- _THE PROBLEM_: Quote the entries below from the line with "together with its" through the line with "under the n-free", both ends included, and only those lines.

- _Records from a dataset_:
----

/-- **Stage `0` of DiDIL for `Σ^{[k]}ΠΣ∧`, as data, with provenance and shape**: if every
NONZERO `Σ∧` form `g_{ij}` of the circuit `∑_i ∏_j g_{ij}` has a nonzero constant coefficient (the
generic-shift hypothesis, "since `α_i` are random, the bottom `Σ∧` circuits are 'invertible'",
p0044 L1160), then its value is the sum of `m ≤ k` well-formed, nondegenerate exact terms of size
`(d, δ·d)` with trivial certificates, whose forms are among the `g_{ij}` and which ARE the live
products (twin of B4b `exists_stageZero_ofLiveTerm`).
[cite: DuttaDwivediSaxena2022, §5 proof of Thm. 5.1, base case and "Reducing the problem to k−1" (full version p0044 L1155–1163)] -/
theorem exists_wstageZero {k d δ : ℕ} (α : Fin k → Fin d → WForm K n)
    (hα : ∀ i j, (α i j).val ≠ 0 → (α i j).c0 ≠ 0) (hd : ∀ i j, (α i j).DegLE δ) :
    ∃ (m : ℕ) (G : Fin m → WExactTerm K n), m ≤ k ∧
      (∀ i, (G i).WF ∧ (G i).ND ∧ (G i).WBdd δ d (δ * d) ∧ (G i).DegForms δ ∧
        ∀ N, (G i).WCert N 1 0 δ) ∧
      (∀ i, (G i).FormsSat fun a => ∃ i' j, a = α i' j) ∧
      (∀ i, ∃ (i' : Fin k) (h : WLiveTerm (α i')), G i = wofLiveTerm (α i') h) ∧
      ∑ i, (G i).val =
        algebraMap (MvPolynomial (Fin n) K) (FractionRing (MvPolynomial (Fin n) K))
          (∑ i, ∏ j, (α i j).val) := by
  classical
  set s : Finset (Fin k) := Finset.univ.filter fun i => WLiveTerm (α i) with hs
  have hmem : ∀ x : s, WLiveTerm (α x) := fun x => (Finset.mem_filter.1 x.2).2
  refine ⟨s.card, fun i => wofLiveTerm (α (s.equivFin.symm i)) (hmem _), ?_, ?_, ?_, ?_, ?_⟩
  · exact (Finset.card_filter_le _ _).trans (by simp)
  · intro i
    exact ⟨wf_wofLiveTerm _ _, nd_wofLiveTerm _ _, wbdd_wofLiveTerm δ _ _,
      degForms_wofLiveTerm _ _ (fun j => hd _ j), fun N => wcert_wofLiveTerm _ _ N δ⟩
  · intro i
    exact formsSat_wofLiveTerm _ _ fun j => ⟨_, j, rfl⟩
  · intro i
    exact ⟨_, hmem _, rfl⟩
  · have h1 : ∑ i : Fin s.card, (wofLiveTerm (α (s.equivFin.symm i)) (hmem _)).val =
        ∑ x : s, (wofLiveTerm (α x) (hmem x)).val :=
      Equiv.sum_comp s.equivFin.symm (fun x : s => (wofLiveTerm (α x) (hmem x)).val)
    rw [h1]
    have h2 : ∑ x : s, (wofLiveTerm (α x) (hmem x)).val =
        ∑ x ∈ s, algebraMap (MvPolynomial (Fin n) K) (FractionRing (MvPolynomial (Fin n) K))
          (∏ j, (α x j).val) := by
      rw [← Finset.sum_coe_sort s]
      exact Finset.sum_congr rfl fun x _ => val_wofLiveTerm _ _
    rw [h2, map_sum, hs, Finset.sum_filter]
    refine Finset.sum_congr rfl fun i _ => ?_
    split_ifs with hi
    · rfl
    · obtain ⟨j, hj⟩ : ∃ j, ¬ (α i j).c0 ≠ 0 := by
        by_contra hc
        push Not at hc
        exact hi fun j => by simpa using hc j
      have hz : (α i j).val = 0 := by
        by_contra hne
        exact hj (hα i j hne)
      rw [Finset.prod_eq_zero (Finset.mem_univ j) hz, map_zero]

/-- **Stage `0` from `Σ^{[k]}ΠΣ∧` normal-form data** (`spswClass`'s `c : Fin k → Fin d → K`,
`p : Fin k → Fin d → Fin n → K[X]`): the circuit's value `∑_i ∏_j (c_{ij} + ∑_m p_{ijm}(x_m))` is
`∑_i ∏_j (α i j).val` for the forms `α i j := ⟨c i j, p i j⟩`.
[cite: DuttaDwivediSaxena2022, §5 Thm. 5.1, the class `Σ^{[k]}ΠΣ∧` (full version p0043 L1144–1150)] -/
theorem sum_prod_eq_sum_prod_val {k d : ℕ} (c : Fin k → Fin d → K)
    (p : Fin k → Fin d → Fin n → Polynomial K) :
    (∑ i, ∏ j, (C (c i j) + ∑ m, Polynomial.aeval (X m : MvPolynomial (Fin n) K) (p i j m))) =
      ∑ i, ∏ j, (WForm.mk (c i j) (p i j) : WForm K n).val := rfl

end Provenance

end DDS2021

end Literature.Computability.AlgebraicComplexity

----

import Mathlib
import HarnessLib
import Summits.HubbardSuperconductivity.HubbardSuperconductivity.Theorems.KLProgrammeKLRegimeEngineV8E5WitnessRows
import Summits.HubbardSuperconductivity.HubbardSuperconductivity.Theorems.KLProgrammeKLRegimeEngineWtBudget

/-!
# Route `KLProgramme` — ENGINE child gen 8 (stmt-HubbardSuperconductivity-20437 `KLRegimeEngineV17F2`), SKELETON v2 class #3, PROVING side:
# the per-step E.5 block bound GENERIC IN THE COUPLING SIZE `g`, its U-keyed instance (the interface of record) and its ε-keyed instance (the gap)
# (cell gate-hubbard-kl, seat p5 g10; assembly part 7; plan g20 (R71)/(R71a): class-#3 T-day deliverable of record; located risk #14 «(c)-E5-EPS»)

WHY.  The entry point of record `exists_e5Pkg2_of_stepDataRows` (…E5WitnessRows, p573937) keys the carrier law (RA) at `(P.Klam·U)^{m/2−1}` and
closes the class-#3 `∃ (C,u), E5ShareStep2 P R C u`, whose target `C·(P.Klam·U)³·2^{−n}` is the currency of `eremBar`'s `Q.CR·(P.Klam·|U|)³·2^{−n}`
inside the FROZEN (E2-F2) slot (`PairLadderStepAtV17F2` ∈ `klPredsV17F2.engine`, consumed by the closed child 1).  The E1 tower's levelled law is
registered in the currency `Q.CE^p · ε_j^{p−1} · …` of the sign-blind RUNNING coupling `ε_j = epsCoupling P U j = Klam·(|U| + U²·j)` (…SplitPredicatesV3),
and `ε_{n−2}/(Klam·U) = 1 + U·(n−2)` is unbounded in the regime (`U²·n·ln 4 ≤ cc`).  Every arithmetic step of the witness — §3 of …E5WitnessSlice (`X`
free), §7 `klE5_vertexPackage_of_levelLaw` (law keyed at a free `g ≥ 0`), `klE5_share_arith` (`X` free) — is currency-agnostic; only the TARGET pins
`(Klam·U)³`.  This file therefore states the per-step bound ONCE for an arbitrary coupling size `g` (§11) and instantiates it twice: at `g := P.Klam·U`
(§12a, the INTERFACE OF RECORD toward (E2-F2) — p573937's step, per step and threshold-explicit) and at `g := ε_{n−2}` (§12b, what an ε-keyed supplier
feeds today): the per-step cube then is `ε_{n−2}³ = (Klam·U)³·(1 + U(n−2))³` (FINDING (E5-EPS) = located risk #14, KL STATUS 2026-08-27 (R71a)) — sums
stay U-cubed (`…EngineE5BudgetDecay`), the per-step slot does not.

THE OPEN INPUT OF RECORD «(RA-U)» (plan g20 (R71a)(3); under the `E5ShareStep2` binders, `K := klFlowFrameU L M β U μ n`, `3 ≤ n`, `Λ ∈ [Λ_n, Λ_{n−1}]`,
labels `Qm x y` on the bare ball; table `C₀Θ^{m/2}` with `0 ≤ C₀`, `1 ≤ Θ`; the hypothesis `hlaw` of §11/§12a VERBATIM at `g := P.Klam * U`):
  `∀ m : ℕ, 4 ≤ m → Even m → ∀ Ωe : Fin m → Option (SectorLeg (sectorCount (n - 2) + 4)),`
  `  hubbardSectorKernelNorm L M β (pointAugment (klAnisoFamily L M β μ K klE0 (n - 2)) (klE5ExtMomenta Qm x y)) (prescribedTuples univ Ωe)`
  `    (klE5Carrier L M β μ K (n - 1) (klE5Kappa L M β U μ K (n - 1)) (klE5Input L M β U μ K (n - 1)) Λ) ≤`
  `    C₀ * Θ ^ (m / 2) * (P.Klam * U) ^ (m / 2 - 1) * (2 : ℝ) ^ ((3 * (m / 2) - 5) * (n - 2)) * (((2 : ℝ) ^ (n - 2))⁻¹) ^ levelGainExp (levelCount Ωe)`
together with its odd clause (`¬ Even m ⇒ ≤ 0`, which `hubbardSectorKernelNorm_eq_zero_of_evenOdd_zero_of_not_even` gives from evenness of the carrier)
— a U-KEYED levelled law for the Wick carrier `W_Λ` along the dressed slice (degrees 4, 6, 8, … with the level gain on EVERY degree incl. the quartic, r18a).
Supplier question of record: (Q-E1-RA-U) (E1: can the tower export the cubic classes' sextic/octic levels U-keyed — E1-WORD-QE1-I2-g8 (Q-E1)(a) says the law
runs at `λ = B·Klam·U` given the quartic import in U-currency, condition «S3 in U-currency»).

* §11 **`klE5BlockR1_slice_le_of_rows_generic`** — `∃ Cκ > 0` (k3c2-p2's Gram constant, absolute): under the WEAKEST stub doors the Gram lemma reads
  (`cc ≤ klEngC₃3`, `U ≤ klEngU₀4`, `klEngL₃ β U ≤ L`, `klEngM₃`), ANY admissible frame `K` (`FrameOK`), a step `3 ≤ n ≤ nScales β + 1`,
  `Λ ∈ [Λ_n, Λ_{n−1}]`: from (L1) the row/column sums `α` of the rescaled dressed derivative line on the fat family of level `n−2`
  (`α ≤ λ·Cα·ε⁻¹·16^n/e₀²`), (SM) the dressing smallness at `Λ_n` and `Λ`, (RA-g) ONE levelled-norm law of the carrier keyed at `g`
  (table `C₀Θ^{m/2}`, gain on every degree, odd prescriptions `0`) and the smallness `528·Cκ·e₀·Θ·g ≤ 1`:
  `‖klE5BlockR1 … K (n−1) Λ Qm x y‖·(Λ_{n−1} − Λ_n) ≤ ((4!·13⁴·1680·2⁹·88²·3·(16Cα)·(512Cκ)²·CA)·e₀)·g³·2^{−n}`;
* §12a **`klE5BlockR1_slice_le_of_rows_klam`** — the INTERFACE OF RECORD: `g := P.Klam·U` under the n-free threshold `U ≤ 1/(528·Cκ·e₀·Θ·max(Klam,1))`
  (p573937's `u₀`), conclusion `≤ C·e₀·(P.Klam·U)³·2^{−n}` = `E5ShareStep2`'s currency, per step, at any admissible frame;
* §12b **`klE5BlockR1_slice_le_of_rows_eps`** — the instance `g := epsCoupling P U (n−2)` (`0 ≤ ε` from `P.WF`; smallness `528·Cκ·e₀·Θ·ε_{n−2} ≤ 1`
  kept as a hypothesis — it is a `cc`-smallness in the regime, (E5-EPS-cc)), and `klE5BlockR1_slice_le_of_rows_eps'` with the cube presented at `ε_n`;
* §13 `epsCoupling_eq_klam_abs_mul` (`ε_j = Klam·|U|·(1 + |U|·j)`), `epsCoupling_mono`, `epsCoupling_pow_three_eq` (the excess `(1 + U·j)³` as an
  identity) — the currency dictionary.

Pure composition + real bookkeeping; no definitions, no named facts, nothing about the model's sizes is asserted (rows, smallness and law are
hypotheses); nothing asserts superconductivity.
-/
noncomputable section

----

- _REPLY TO THE EXERCISE_:
together with its odd clause (`¬ Even m ⇒ ≤ 0`, which `hubbardSectorKernelNorm_eq_zero_of_evenOdd_zero_of_not_even` gives from evenness of the carrier)
— a U-KEYED levelled law for the Wick carrier `W_Λ` along the dressed slice (degrees 4, 6, 8, … with the level gain on EVERY degree incl. the quartic, r18a).
Supplier question of record: (Q-E1-RA-U) (E1: can the tower export the cubic classes' sextic/octic levels U-keyed — E1-WORD-QE1-I2-g8 (Q-E1)(a) says the law
runs at `λ = B·Klam·U` given the quartic import in U-currency, condition «S3 in U-currency»).

* §11 **`klE5BlockR1_slice_le_of_rows_generic`** — `∃ Cκ > 0` (k3c2-p2's Gram constant, absolute): under the WEAKEST stub doors the Gram lemma reads
  (`cc ≤ klEngC₃3`, `U ≤ klEngU₀4`, `klEngL₃ β U ≤ L`, `klEngM₃`), ANY admissible frame `K` (`FrameOK`), a step `3 ≤ n ≤ nScales β + 1`,
  `Λ ∈ [Λ_n, Λ_{n−1}]`: from (L1) the row/column sums `α` of the rescaled dressed derivative line on the fat family of level `n−2`
  (`α ≤ λ·Cα·ε⁻¹·16^n/e₀²`), (SM) the dressing smallness at `Λ_n` and `Λ`, (RA-g) ONE levelled-norm law of the carrier keyed at `g`
  (table `C₀Θ^{m/2}`, gain on every degree, odd prescriptions `0`) and the smallness `528·Cκ·e₀·Θ·g ≤ 1`:
  `‖klE5BlockR1 … K (n−1) Λ Qm x y‖·(Λ_{n−1} − Λ_n) ≤ ((4!·13⁴·1680·2⁹·88²·3·(16Cα)·(512Cκ)²·CA)·e₀)·g³·2^{−n}`;
* §12a **`klE5BlockR1_slice_le_of_rows_klam`** — the INTERFACE OF RECORD: `g := P.Klam·U` under the n-free threshold `U ≤ 1/(528·Cκ·e₀·Θ·max(Klam,1))`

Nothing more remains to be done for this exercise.